Instructions to follow:
Set down exactly the entries below, beginning at their first line and ending at the line with "6.4]): at a".

Information provided:
—————
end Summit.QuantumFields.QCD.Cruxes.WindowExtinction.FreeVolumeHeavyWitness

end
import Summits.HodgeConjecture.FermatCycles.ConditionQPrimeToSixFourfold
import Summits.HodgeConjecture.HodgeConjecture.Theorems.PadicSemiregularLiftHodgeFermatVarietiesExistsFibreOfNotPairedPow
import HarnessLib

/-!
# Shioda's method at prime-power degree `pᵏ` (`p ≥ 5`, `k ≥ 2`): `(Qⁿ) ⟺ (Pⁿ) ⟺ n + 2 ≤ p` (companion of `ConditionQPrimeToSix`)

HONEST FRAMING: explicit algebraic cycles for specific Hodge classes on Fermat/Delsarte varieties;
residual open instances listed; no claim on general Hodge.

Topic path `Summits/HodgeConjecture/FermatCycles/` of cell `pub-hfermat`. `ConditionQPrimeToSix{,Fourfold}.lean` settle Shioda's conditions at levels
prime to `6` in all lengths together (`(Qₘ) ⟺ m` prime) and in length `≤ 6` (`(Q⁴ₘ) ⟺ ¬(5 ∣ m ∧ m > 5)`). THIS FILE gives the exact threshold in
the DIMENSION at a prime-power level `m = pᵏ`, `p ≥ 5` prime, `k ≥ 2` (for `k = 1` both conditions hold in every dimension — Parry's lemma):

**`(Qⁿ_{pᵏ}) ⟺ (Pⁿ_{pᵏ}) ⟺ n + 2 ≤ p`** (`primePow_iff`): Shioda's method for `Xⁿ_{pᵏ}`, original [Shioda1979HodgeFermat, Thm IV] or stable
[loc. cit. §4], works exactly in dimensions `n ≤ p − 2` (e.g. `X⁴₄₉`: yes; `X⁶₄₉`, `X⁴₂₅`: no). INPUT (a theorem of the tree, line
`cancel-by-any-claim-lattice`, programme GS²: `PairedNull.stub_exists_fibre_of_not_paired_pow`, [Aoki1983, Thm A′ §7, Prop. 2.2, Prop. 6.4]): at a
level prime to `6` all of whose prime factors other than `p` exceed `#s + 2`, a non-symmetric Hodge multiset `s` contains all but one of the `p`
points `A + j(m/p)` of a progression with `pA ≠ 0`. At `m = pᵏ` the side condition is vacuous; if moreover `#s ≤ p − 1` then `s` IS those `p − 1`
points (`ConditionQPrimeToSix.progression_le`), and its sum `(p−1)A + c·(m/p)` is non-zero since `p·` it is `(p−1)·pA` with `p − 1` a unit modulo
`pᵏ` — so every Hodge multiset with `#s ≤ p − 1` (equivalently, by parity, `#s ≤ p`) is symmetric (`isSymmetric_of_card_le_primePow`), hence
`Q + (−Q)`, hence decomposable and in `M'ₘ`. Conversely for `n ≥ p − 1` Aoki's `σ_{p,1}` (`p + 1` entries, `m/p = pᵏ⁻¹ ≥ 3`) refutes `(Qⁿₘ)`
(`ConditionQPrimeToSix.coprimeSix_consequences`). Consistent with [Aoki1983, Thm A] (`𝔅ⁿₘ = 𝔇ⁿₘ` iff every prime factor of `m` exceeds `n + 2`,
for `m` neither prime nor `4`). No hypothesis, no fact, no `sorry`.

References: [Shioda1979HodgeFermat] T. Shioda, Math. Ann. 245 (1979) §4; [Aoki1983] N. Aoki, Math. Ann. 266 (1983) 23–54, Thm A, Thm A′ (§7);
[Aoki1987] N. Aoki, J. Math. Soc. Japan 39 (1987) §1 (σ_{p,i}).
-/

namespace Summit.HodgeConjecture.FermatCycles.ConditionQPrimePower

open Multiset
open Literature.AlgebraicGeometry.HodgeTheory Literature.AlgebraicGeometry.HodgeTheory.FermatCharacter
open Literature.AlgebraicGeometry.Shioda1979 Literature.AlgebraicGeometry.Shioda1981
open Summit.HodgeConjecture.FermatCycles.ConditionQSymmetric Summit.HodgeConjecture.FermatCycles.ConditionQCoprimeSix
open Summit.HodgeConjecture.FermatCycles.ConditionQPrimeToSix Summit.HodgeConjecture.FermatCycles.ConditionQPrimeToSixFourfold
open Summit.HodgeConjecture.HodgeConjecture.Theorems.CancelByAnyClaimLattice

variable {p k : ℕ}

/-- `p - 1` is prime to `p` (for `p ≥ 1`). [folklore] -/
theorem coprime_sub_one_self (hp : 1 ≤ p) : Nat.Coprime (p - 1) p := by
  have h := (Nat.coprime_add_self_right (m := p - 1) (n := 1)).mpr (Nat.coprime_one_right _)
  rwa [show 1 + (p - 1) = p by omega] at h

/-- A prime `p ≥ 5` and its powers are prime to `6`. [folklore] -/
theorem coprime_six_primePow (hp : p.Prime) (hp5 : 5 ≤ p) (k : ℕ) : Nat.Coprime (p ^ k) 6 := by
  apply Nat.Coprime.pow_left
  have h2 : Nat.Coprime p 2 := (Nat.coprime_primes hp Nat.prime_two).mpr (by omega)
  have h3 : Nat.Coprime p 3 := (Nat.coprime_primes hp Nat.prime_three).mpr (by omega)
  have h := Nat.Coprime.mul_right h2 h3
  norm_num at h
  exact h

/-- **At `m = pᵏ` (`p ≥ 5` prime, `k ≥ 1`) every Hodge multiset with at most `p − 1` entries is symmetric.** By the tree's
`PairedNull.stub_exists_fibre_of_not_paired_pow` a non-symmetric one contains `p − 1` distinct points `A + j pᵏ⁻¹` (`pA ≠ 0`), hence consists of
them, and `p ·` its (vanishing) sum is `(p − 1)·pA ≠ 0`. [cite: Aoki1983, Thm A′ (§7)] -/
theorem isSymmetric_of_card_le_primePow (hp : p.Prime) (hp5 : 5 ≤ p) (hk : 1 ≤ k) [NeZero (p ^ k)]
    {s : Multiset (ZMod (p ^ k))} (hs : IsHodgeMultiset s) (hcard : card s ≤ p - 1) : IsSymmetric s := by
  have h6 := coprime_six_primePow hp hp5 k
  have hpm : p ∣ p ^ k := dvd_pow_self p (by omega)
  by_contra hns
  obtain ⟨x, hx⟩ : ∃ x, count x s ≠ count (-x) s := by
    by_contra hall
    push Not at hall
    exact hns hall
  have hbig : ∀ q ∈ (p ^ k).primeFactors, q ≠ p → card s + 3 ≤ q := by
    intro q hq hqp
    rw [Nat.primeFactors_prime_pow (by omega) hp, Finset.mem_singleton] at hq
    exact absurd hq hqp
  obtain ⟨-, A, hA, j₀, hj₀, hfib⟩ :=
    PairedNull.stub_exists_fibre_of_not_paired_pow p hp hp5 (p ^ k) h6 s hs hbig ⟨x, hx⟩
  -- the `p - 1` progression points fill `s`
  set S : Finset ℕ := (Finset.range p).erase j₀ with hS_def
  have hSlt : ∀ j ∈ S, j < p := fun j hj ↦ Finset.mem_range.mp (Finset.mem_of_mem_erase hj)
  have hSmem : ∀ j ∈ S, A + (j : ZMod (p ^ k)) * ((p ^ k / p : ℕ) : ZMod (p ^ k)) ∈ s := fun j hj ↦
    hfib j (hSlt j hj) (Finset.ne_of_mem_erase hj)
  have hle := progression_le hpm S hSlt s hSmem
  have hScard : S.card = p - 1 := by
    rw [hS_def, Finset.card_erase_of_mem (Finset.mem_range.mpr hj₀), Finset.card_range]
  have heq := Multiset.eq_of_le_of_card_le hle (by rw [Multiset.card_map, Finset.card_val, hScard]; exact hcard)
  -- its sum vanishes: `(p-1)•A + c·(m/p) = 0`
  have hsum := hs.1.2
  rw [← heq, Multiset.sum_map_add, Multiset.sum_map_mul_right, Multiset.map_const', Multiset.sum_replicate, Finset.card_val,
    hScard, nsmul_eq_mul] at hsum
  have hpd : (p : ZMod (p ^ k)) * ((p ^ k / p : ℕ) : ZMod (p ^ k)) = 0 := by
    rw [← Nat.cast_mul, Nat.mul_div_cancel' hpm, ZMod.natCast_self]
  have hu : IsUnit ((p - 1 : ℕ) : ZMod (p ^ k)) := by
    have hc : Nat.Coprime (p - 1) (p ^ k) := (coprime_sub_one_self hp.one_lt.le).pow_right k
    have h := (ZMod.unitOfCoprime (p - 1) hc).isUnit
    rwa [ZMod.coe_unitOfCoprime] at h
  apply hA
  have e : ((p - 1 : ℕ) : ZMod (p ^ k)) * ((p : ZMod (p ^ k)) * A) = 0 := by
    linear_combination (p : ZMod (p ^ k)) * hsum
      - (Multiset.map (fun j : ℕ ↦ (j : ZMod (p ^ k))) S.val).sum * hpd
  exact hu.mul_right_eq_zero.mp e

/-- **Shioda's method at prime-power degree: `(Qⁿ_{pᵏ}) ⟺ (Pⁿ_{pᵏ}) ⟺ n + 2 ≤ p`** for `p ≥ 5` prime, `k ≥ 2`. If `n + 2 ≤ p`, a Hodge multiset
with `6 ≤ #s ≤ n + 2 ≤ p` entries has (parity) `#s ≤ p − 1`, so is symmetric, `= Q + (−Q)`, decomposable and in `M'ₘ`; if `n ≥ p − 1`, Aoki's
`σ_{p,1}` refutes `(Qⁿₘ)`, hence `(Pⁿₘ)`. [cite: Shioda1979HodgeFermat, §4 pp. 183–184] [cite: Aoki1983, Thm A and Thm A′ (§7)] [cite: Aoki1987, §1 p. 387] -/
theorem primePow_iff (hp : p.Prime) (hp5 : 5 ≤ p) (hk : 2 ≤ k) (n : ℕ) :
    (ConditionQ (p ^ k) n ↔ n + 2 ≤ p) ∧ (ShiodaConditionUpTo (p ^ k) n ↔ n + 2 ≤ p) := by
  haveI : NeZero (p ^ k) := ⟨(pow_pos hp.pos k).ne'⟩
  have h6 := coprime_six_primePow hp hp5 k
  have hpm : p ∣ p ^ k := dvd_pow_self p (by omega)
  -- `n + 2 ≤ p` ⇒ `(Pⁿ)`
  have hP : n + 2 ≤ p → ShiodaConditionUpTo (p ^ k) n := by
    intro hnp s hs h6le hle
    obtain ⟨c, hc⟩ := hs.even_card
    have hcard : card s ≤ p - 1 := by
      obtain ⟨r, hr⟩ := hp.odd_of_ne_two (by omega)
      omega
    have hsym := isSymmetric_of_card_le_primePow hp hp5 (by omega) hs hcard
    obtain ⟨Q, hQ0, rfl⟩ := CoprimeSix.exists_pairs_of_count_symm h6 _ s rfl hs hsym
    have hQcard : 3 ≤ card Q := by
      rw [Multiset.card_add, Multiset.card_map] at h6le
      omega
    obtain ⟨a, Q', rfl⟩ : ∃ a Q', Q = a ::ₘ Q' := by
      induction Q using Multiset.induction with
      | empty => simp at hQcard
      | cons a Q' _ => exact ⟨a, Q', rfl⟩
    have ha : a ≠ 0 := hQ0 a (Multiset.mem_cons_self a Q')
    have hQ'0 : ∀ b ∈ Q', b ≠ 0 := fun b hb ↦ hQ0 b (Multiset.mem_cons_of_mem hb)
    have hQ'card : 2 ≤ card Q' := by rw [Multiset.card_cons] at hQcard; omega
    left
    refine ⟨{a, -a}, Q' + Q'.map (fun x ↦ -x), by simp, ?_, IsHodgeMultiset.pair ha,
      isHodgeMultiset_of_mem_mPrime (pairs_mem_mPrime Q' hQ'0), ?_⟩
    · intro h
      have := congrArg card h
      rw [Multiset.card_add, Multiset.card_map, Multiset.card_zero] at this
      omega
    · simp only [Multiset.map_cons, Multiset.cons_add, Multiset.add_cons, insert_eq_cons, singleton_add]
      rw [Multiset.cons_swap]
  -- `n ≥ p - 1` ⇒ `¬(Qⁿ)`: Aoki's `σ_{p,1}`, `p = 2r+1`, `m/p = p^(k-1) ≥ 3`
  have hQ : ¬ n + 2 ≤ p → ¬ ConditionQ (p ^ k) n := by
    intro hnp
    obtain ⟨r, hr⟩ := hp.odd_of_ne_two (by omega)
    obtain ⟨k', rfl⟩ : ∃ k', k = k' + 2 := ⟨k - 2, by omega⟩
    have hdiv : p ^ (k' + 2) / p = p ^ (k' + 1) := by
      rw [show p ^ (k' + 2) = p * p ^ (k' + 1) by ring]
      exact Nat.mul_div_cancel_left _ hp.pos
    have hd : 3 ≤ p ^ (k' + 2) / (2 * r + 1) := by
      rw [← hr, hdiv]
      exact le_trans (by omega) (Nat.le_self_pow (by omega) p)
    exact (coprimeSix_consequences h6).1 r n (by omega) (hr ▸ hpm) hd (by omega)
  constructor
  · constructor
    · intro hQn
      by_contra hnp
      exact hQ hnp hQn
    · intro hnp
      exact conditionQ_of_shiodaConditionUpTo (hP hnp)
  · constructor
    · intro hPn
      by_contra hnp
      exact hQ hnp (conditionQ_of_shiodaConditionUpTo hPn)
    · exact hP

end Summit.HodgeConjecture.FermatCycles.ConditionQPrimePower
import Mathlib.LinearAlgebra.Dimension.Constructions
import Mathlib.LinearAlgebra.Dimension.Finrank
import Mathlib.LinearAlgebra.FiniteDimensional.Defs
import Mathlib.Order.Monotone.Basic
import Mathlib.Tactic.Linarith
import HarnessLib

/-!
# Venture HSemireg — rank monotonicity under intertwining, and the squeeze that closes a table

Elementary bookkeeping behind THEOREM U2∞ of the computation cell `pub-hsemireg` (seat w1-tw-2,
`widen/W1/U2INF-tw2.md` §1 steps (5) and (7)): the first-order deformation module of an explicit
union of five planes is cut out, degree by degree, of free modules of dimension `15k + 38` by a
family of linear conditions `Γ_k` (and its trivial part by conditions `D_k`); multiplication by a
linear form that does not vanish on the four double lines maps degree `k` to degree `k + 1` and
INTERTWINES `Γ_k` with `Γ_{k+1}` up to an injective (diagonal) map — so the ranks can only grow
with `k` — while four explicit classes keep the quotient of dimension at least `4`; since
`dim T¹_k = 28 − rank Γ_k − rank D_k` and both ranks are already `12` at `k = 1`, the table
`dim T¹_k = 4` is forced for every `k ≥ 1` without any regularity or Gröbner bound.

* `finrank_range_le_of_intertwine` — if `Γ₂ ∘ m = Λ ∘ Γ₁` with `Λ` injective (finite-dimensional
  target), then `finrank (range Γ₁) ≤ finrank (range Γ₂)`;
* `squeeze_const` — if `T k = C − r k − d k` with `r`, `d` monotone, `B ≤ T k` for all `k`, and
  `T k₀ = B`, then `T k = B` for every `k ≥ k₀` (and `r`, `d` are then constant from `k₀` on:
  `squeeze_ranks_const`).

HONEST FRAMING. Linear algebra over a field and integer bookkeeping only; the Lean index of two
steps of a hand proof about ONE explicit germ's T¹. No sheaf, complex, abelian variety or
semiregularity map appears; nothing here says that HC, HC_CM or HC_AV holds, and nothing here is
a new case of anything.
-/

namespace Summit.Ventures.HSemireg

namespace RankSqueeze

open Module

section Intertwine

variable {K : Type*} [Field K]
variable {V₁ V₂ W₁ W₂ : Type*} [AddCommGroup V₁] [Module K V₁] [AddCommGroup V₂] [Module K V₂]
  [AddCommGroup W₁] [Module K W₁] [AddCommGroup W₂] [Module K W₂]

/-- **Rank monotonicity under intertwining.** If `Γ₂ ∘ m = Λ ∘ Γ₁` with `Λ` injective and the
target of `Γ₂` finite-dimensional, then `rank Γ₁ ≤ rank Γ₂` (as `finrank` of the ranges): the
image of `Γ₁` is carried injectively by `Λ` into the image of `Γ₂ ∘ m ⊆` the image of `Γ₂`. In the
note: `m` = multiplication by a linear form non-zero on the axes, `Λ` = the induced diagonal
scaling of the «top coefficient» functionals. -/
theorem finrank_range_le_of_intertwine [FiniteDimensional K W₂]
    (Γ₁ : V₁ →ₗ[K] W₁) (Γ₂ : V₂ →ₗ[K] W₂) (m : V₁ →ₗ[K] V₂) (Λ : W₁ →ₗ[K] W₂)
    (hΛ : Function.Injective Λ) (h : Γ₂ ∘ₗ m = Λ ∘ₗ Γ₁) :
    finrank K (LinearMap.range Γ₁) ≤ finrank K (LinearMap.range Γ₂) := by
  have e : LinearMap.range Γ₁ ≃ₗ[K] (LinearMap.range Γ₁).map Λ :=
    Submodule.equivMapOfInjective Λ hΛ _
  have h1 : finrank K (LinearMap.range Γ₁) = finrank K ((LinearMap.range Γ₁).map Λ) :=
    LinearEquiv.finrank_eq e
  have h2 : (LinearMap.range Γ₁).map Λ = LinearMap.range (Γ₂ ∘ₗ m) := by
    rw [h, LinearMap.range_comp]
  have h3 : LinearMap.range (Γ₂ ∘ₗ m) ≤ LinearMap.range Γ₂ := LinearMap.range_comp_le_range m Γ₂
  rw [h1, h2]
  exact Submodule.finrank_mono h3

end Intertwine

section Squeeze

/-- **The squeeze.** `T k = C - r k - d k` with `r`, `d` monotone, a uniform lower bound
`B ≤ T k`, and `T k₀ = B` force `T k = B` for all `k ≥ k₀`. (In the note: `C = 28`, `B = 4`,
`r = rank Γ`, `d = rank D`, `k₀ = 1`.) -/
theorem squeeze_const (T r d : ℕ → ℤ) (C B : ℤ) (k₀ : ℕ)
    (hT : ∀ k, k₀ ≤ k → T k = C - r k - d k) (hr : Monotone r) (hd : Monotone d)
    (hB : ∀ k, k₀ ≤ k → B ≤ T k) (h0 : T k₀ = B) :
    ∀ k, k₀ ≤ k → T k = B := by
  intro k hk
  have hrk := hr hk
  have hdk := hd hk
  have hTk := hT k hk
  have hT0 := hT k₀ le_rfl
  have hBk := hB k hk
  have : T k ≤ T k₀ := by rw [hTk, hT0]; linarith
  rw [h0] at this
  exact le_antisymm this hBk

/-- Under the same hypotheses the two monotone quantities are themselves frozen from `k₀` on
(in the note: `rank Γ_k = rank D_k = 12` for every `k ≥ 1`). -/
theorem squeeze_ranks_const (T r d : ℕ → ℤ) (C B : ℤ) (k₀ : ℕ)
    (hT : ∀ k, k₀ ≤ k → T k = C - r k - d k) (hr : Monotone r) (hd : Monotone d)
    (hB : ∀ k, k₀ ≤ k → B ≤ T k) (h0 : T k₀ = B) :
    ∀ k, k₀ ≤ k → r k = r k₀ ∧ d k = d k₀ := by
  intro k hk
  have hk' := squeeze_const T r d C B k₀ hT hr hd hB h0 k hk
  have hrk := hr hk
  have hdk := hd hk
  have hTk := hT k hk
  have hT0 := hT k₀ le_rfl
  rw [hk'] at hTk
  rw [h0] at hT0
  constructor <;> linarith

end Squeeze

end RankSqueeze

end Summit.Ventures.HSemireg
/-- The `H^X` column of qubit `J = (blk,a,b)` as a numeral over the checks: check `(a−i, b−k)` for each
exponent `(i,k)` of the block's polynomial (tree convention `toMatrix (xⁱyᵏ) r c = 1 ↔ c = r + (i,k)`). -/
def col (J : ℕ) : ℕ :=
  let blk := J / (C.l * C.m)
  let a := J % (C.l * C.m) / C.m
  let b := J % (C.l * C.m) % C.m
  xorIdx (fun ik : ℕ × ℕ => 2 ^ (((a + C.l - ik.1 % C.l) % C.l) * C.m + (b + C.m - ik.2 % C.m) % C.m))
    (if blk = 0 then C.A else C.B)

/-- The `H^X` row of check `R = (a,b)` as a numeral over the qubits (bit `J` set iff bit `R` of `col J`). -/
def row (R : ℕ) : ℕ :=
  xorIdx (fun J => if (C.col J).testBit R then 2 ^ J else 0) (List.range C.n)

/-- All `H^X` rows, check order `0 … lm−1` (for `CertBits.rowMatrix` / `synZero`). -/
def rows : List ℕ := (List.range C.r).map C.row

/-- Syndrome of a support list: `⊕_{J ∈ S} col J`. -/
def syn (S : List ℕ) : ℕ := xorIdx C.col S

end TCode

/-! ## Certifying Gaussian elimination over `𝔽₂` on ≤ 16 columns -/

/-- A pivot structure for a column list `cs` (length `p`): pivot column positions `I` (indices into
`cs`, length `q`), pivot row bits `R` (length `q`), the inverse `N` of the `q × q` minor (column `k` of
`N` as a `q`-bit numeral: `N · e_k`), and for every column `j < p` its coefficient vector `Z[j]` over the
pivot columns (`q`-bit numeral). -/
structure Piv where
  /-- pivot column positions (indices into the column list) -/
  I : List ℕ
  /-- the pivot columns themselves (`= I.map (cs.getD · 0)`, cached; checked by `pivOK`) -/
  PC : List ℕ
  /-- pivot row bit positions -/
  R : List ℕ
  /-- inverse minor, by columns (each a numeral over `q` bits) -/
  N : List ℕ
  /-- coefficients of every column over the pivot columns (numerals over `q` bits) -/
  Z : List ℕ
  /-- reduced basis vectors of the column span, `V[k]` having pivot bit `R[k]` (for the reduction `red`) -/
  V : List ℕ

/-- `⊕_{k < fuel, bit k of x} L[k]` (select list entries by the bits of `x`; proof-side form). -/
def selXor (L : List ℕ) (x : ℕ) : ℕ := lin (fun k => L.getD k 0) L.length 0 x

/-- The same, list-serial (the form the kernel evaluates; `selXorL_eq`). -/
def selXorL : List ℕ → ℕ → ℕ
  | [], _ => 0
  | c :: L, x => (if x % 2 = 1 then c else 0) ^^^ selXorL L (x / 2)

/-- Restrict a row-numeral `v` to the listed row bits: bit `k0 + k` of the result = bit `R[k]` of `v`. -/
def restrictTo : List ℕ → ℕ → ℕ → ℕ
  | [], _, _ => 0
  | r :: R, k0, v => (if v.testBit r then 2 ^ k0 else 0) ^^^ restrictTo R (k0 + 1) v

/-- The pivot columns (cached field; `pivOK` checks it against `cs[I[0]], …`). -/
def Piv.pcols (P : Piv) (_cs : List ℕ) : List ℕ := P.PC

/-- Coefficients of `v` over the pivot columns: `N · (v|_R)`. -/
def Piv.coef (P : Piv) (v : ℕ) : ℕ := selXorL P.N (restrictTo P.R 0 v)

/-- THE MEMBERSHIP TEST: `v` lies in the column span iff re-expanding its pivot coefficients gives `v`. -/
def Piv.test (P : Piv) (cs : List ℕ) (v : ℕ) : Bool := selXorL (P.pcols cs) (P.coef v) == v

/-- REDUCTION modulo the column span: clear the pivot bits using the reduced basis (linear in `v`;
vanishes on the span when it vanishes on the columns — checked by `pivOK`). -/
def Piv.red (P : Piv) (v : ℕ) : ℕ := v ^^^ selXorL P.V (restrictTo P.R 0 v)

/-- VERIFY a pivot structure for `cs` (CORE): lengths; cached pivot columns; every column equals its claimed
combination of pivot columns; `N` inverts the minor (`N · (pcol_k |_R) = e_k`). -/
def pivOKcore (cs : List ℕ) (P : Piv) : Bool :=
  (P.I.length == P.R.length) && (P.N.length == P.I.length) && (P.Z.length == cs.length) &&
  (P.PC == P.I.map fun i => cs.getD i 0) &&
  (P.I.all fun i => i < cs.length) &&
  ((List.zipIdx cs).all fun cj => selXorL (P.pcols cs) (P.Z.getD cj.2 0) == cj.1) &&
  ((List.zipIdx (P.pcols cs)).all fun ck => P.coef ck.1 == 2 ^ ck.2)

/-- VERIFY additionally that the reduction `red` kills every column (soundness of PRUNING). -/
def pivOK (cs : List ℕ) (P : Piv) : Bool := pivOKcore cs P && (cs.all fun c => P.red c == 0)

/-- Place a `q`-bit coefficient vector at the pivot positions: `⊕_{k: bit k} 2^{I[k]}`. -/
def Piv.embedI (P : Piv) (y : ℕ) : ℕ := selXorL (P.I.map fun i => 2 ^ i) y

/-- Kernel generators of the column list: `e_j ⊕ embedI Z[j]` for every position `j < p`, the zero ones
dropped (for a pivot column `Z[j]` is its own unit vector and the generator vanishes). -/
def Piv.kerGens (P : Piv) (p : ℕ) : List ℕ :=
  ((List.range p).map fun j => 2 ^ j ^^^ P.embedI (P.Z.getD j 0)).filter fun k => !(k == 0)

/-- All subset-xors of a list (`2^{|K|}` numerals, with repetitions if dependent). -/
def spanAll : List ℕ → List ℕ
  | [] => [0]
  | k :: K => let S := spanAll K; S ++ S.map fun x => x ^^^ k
—————
Exercise answer:
end Summit.QuantumFields.QCD.Cruxes.WindowExtinction.FreeVolumeHeavyWitness

end
import Summits.HodgeConjecture.FermatCycles.ConditionQPrimeToSixFourfold
import Summits.HodgeConjecture.HodgeConjecture.Theorems.PadicSemiregularLiftHodgeFermatVarietiesExistsFibreOfNotPairedPow
import HarnessLib

/-!
# Shioda's method at prime-power degree `pᵏ` (`p ≥ 5`, `k ≥ 2`): `(Qⁿ) ⟺ (Pⁿ) ⟺ n + 2 ≤ p` (companion of `ConditionQPrimeToSix`)

HONEST FRAMING: explicit algebraic cycles for specific Hodge classes on Fermat/Delsarte varieties;
residual open instances listed; no claim on general Hodge.

Topic path `Summits/HodgeConjecture/FermatCycles/` of cell `pub-hfermat`. `ConditionQPrimeToSix{,Fourfold}.lean` settle Shioda's conditions at levels
prime to `6` in all lengths together (`(Qₘ) ⟺ m` prime) and in length `≤ 6` (`(Q⁴ₘ) ⟺ ¬(5 ∣ m ∧ m > 5)`). THIS FILE gives the exact threshold in
the DIMENSION at a prime-power level `m = pᵏ`, `p ≥ 5` prime, `k ≥ 2` (for `k = 1` both conditions hold in every dimension — Parry's lemma):

**`(Qⁿ_{pᵏ}) ⟺ (Pⁿ_{pᵏ}) ⟺ n + 2 ≤ p`** (`primePow_iff`): Shioda's method for `Xⁿ_{pᵏ}`, original [Shioda1979HodgeFermat, Thm IV] or stable
[loc. cit. §4], works exactly in dimensions `n ≤ p − 2` (e.g. `X⁴₄₉`: yes; `X⁶₄₉`, `X⁴₂₅`: no). INPUT (a theorem of the tree, line
`cancel-by-any-claim-lattice`, programme GS²: `PairedNull.stub_exists_fibre_of_not_paired_pow`, [Aoki1983, Thm A′ §7, Prop. 2.2, Prop. 6.4]): at a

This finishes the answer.